Die höhere Inflation beeinflusst das Konsumverhalten, auch bei Nahrungsmitteln. Discounter werden beliebter. Ausländische Anbieter sind bisher kaum vertreten.

Von Heiko Steinacher | Toronto

Kanadas Regierung bemüht sich verstärkt darum, im Bereich Nahrungsmittel ausländische Unternehmen anzulocken. Laut dem Wall Street Journal prüfen die Bundesbehörden eine Liste mit einem Dutzend potenzieller Kandidaten, darunter vier aus Deutschland: Aldi, Lidl, Edeka Group und Rewe Group. Beobachter gehen davon aus, dass Ottawa den direkten Kontakt zu den Konzernspitzen sucht.

Besonders Harddiscountern wie Aldi und Lidl trauen die Kanadier zu, den Wettbewerb im eigenen Land anzukurbeln. Das bezweckt die Regierung mit ihrem Schritt, denn der heimische Lebensmittelsektor ist konzentriert, wie eine Studie der kanadischen Wettbewerbsbehörde aus dem Jahr 2023 offenlegte. Im Gegensatz zu vielen anderen Ländern, wo die Konkurrenz durch unabhängige Discounter viel größer ist, ist keine der in Kanada vertretenen, bekannten Discounterketten wie No Frills, Food Basics und FreshCo unabhängig, wie die Übersicht am Ende dieses Beitrags zeigt. Sie gehören jeweils zu den großen Lebensmittelketten Loblaws, Metro und Empire.
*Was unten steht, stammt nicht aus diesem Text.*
import Summits.HubbardSuperconductivity.HubbardSuperconductivity.Theorems.AnisotropyChordTransferFibre3FinXDEvalW

/-!
# Route `AnisotropyChord` / H0 rotor rung: FIN per-`L` row-D (KT-2a″) cell facts, `L = 22`, cells 13–13

Kernel facts `xdCellAny0 22 (49/50) la lb aD = true` (in-kernel point tables, zero data; `decide +kernel`) for the combined-cell
grid of `L = 22` (g5 design, 1–2.5 % cells); assembled in `…FinXDTwentyTwo`.  Prover seat `hubbard-h0-rotor-p3` g7; helper for piece A =
stmt-HubbardSuperconductivity-23918 of rung 19089 (`--supports`, helper class).  WHAT THIS IS NOT: nothing here proves superconductivity in the
Hubbard model (rotor TARGET as worded stays FALSE, g15 verdict); kernel facts for ONE hypothesis of ONE conditional reduction.
-/

set_option linter.dupNamespace false
set_option autoImplicit false

namespace Summit.HubbardSuperconductivity.HubbardSuperconductivity.Theorems.AnisotropyChord.Transfer.Fibre3

namespace FinXD

/-- cell 13 of `L = 22` (`hi`). [folklore] -/
theorem xd22_13 : xdCellAny0 22 (49/50 : ℚ) 166590413341929 167148164726710 (1 : ℚ) = true := by (rw [← xdCellAnyW0_eq]; decide +kernel)

end FinXD

end Summit.HubbardSuperconductivity.HubbardSuperconductivity.Theorems.AnisotropyChord.Transfer.Fibre3
/-- **The code of a label cover instance, unfolded**: `⟨⌜n⌝, ⟨⌜W⌝, ⟨1ᵐ, body [ccode φ_r]_r⟩⟩⟩`.
[cite: AroraBarak2009, §0.1 (codes of tuples and lists)] -/
theorem encode_labelCover (φ : LabelCoverInstance) :
    LabelCoverInstance.encoding.encode φ =
      boolPair (encodeNat φ.numVars) (boolPair (encodeNat φ.alphabetSize)
        (boolPair (ones φ.numConstraints) (body (φ.constraints.map ccode)))) := by
  rw [LabelCoverInstance.encoding_encode]
  simp only [LabelCoverInstance.tupleEncoding, LabelCoverInstance.toTuple, Encoding.pairBool,
    Encoding.listBool, foldr_boolPair_eq, frames_eq_body, List.map_map, List.length_map,
    unaryEncodeNat_eq_replicate, LabelCoverInstance.numConstraints, encodingNatBool,
    Function.comp_def]
  rfl

/-- The `listBool` code of a list of naturals: `⟨1^{|S|}, frames [⌜e⌝]_{e ∈ S}⟩`.
[cite: AroraBarak2009, §0.1 (codes of tuples and lists)] -/
def setCode (S : List ℕ) : List Bool :=
  boolPair (ones S.length) (frames (S.map encodeNat))

/-- `encodingNatBool.listBool` writes `setCode`. [folklore] -/
theorem listBool_encode_nat (S : List ℕ) : encodingNatBool.listBool.encode S = setCode S := by
  simp only [Encoding.listBool, foldr_boolPair_eq, unaryEncodeNat_eq_replicate, setCode]
  rfl

/-- **The code of a set cover instance, unfolded**:
`⟨⌜|U|⌝, ⟨⟨1^{#sets}, frames [setCode S_j]_j⟩, ⌜K⌝⟩⟩`.
[cite: AroraBarak2009, §0.1 (codes of tuples and lists)] -/
theorem encode_setCover (I : SetCoverInstance) :
    SetCoverInstance.encoding.encode I =
      boolPair (encodeNat I.univSize) (boolPair
        (boolPair (ones I.sets.length) (frames (I.sets.map setCode))) (encodeNat I.K)) := by
  rw [SetCoverInstance.encoding_encode]
  simp only [SetCoverInstance.tupleEncoding, SetCoverInstance.toTuple, Encoding.pairBool]
  congr 2
  simp only [Encoding.listBool, foldr_boolPair_eq, unaryEncodeNat_eq_replicate]
  rfl


/-! ### Fields of the instance code -/

/-- Field `0` of the instance code: `⌜n⌝`. [folklore] -/
@[simp] theorem fstF_encode (φ : LabelCoverInstance) :
    fstF (LabelCoverInstance.encoding.encode φ) = encodeNat φ.numVars := by
  rw [encode_labelCover]; simp

/-- Field `0` of the instance code: `⌜n⌝` (as `nthF 0`). [folklore] -/
theorem nthF_zero_encode (φ : LabelCoverInstance) :
    nthF 0 (LabelCoverInstance.encoding.encode φ) = encodeNat φ.numVars := by
  rw [nthF_zero, fstF_encode]

/-- Field `1` of the instance code: `⌜W⌝`. [folklore] -/
@[simp] theorem nthF_one_encode (φ : LabelCoverInstance) :
    nthF 1 (LabelCoverInstance.encoding.encode φ) = encodeNat φ.alphabetSize := by
  rw [encode_labelCover]; simp

/-- Field `2` of the instance code: the unary header `1ᵐ` of the constraint list. [folklore] -/
@[simp] theorem nthF_two_encode (φ : LabelCoverInstance) :
    nthF 2 (LabelCoverInstance.encoding.encode φ) = ones φ.numConstraints := by
  rw [encode_labelCover]; simp

/-- The tail after field `2`: the coded constraint list. [folklore] -/
@[simp] theorem sndPow_two_encode (φ : LabelCoverInstance) :
    sndPow 2 (LabelCoverInstance.encoding.encode φ) = body (φ.constraints.map ccode) := by
  rw [encode_labelCover]; simp

/-- The instance code is longer than `2m`. [folklore] -/
theorem two_mul_numConstraints_le_length_encode (φ : LabelCoverInstance) :
    2 * φ.numConstraints ≤ (LabelCoverInstance.encoding.encode φ).length := by
  rw [encode_labelCover]
  simp only [length_boolPair, List.length_replicate]
  omega

/-- Field `0` of a constraint code: `⌜i⌝`. [folklore] -/
@[simp] theorem fstF_ccode (K : LabelCoverConstraint) : fstF (ccode K) = encodeNat K.fst := by
  simp [ccode]

/-- Field `1` of a constraint code: `⌜j⌝`. [folklore] -/
@[simp] theorem nthF_one_ccode (K : LabelCoverConstraint) : nthF 1 (ccode K) = encodeNat K.snd := by
  simp [ccode]

/-- The tail after field `2` of a constraint code: the coded projection `body [⌜h 0⌝, …]`. [folklore] -/
@[simp] theorem sndPow_two_ccode (K : LabelCoverConstraint) :
    sndPow 2 (ccode K) = body (K.proj.map encodeNat) := by
  simp [ccode]

/-- Reading a coded list of numerals with default: `[⌜h v⌝]_v [u] = ⌜h.getD u 0⌝`. [folklore] -/
theorem getD_map_encodeNat (l : List ℕ) (u : ℕ) : (l.map encodeNat).getD u [] = encodeNat (l.getD u 0) := by
  rw [show ([] : List Bool) = encodeNat 0 from rfl, List.getD_map]

/-! ### The membership test of an element in a set `S_{i,u}` -/

/-- The argument records of the set pieces, `⟬w, R, p⟭ = ⟨⟨w, R⟩, 1ᵖ⟩` (`w` the instance code, `R` the
yardstick pad, `p = W i + u` the set index); the element pieces see `⟨⟬w, R, p⟭, 1ᵉ⟩`, `e = 2^W r + b`
the element. -/
local notation "⟬" w ", " R ", " p "⟭" => boolPair (boolPair w R) (ones p)

/-- The instance code `w` read off the piece argument. [folklore] -/
noncomputable def wV : List Bool → List Bool := fstF ∘ fstF ∘ fstF

/-- The set index `1ᵖ` read off the piece argument. [folklore] -/
noncomputable def idxV : List Bool → List Bool := sndF ∘ fstF

/-- `wV` reads `w`. [folklore] -/
@[simp] theorem wV_apply (w R : List Bool) (p e : ℕ) : wV (boolPair ⟬w, R, p⟭ (ones e)) = w := by
  simp [wV]

/-- `idxV` reads `1ᵖ`. [folklore] -/
@[simp] theorem idxV_apply (w R : List Bool) (p e : ℕ) : idxV (boolPair ⟬w, R, p⟭ (ones e)) = ones p := by
  simp [idxV]

/-- `wV ∈ FP`. [folklore] -/
theorem wV_mem_FP : wV ∈ FP := comp_mem_FP fstF_mem_FP (comp_mem_FP fstF_mem_FP fstF_mem_FP)

/-- `idxV ∈ FP`. [folklore] -/
theorem idxV_mem_FP : idxV ∈ FP := comp_mem_FP sndF_mem_FP fstF_mem_FP

/-- The variable `⌜i⌝ = ⌜p / W⌝` of the set `S_{i,u}`, `p = W i + u`.
[cite: AroraBarak2009, proof of Thm. 22.31 (§22.8)] -/
noncomputable def iV (W : ℕ) : List Bool → List Bool :=
  divFn ∘ fanoutFn (lenBinF ∘ idxV) (fun _ => encodeNat W)

/-- `iV` reads `⌜p / W⌝`. [folklore] -/
@[simp] theorem iV_apply (W : ℕ) (w R : List Bool) (p e : ℕ) :
    iV W (boolPair ⟬w, R, p⟭ (ones e)) = encodeNat (p / W) := by
  simp [iV]

/-- `iV W ∈ FP`. [folklore] -/
theorem iV_mem_FP (W : ℕ) : iV W ∈ FP :=
  comp_mem_FP divFn_mem_FP (fanoutFn_mem_FP (comp_mem_FP lenBinF_mem_FP idxV_mem_FP) (const_mem_FP _))

/-- The value `1ᵘ = 1^{p % W}` of the set `S_{i,u}` (unary, capped at `W`).
[cite: AroraBarak2009, proof of Thm. 22.31 (§22.8)] -/
noncomputable def uV (W : ℕ) : List Bool → List Bool :=
  binToUnaryFn ∘ fanoutFn (fun _ => ones W) (remFn ∘ fanoutFn (lenBinF ∘ idxV) (fun _ => encodeNat W))

/-- `uV` reads `1^{p % W}` (for `W > 0`). [folklore] -/
@[simp] theorem uV_apply {W : ℕ} (hW : 0 < W) (w R : List Bool) (p e : ℕ) :
    uV W (boolPair ⟬w, R, p⟭ (ones e)) = ones (p % W) := by
  simp [uV, min_eq_left (Nat.mod_lt p hW).le]

/-- `uV W ∈ FP`. [folklore] -/
theorem uV_mem_FP (W : ℕ) : uV W ∈ FP :=
  comp_mem_FP binToUnaryFn_mem_FP (fanoutFn_mem_FP (const_mem_FP _)
    (comp_mem_FP remFn_mem_FP (fanoutFn_mem_FP (comp_mem_FP lenBinF_mem_FP idxV_mem_FP) (const_mem_FP _))))

/-- The row `1ʳ = 1^{e / 2^W}` of the element `e` (unary, capped at `e`).
[cite: AroraBarak2009, proof of Thm. 22.31 (§22.8)] -/
noncomputable def rV (W : ℕ) : List Bool → List Bool :=
  binToUnaryFn ∘ fanoutFn sndF (divFn ∘ fanoutFn (lenBinF ∘ sndF) (fun _ => encodeNat (2 ^ W)))

/-- `rV` reads `1^{e / 2^W}`. [folklore] -/
@[simp] theorem rV_apply (W : ℕ) (w R : List Bool) (p e : ℕ) :
    rV W (boolPair ⟬w, R, p⟭ (ones e)) = ones (e / 2 ^ W) := by
  simp [rV, min_eq_left (Nat.div_le_self e (2 ^ W))]

/-- `rV W ∈ FP`. [folklore] -/
theorem rV_mem_FP (W : ℕ) : rV W ∈ FP :=
  comp_mem_FP binToUnaryFn_mem_FP (fanoutFn_mem_FP sndF_mem_FP
    (comp_mem_FP divFn_mem_FP (fanoutFn_mem_FP (comp_mem_FP lenBinF_mem_FP sndF_mem_FP) (const_mem_FP _))))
Die Schnäppchenjagd im Lebensmittelhandel nimmt zu

Seit der hohen Inflation 2022 betrachten kanadische Verbraucher vor allem Ermessensausgaben viel kritischer. Aber auch bei lebensnotwendigen Produkten weichen sie auf preiswertere Kanäle und Erzeugnisse aus. In einer landesweiten Studie vom Magazin Canadian Grocer gaben sechs von zehn Verbrauchern an, beim Lebensmitteleinkauf aktiv nach Rabatten und Sonderangeboten Ausschau zu halten. Um davon zu profitieren, seien sie gegebenenfalls dazu bereit, das Geschäft zu wechseln oder ihre Konsumgewohnheiten zu ändern. Dieser Trend dürfte auch 2024 anhalten. 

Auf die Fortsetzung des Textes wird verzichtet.